▸ **The problem**:
Count, in the entries below, the lines in which "hfin" occurs. Give the number, nothing more.

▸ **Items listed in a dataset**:
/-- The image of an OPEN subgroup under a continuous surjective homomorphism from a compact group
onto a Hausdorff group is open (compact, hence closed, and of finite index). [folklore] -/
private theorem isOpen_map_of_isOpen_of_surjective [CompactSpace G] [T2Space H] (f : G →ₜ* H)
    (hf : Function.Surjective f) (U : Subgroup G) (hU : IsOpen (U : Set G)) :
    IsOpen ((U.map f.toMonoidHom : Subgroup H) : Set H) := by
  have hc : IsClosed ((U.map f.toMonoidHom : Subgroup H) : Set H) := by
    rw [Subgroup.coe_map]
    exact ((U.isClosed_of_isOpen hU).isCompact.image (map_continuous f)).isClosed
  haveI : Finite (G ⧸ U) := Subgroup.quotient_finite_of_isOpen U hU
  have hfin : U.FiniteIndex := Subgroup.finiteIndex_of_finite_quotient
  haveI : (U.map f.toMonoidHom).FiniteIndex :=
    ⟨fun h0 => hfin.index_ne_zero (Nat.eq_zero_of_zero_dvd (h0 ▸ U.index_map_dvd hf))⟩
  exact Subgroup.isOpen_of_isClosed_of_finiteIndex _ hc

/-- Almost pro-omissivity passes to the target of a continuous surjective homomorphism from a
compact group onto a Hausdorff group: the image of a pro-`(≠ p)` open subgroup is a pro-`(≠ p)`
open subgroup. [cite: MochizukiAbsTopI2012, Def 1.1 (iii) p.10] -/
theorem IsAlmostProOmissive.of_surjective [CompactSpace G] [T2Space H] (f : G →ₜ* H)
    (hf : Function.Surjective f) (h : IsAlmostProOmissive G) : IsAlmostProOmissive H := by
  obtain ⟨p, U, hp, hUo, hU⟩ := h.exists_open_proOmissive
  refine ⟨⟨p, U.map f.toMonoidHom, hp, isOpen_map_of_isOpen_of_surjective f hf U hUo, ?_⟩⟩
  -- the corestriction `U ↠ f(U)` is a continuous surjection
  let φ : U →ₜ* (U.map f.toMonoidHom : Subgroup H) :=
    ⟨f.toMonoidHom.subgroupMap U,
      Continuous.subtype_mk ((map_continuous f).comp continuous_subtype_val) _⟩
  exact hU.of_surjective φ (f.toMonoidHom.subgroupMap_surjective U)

▸ **Result of the task**:
2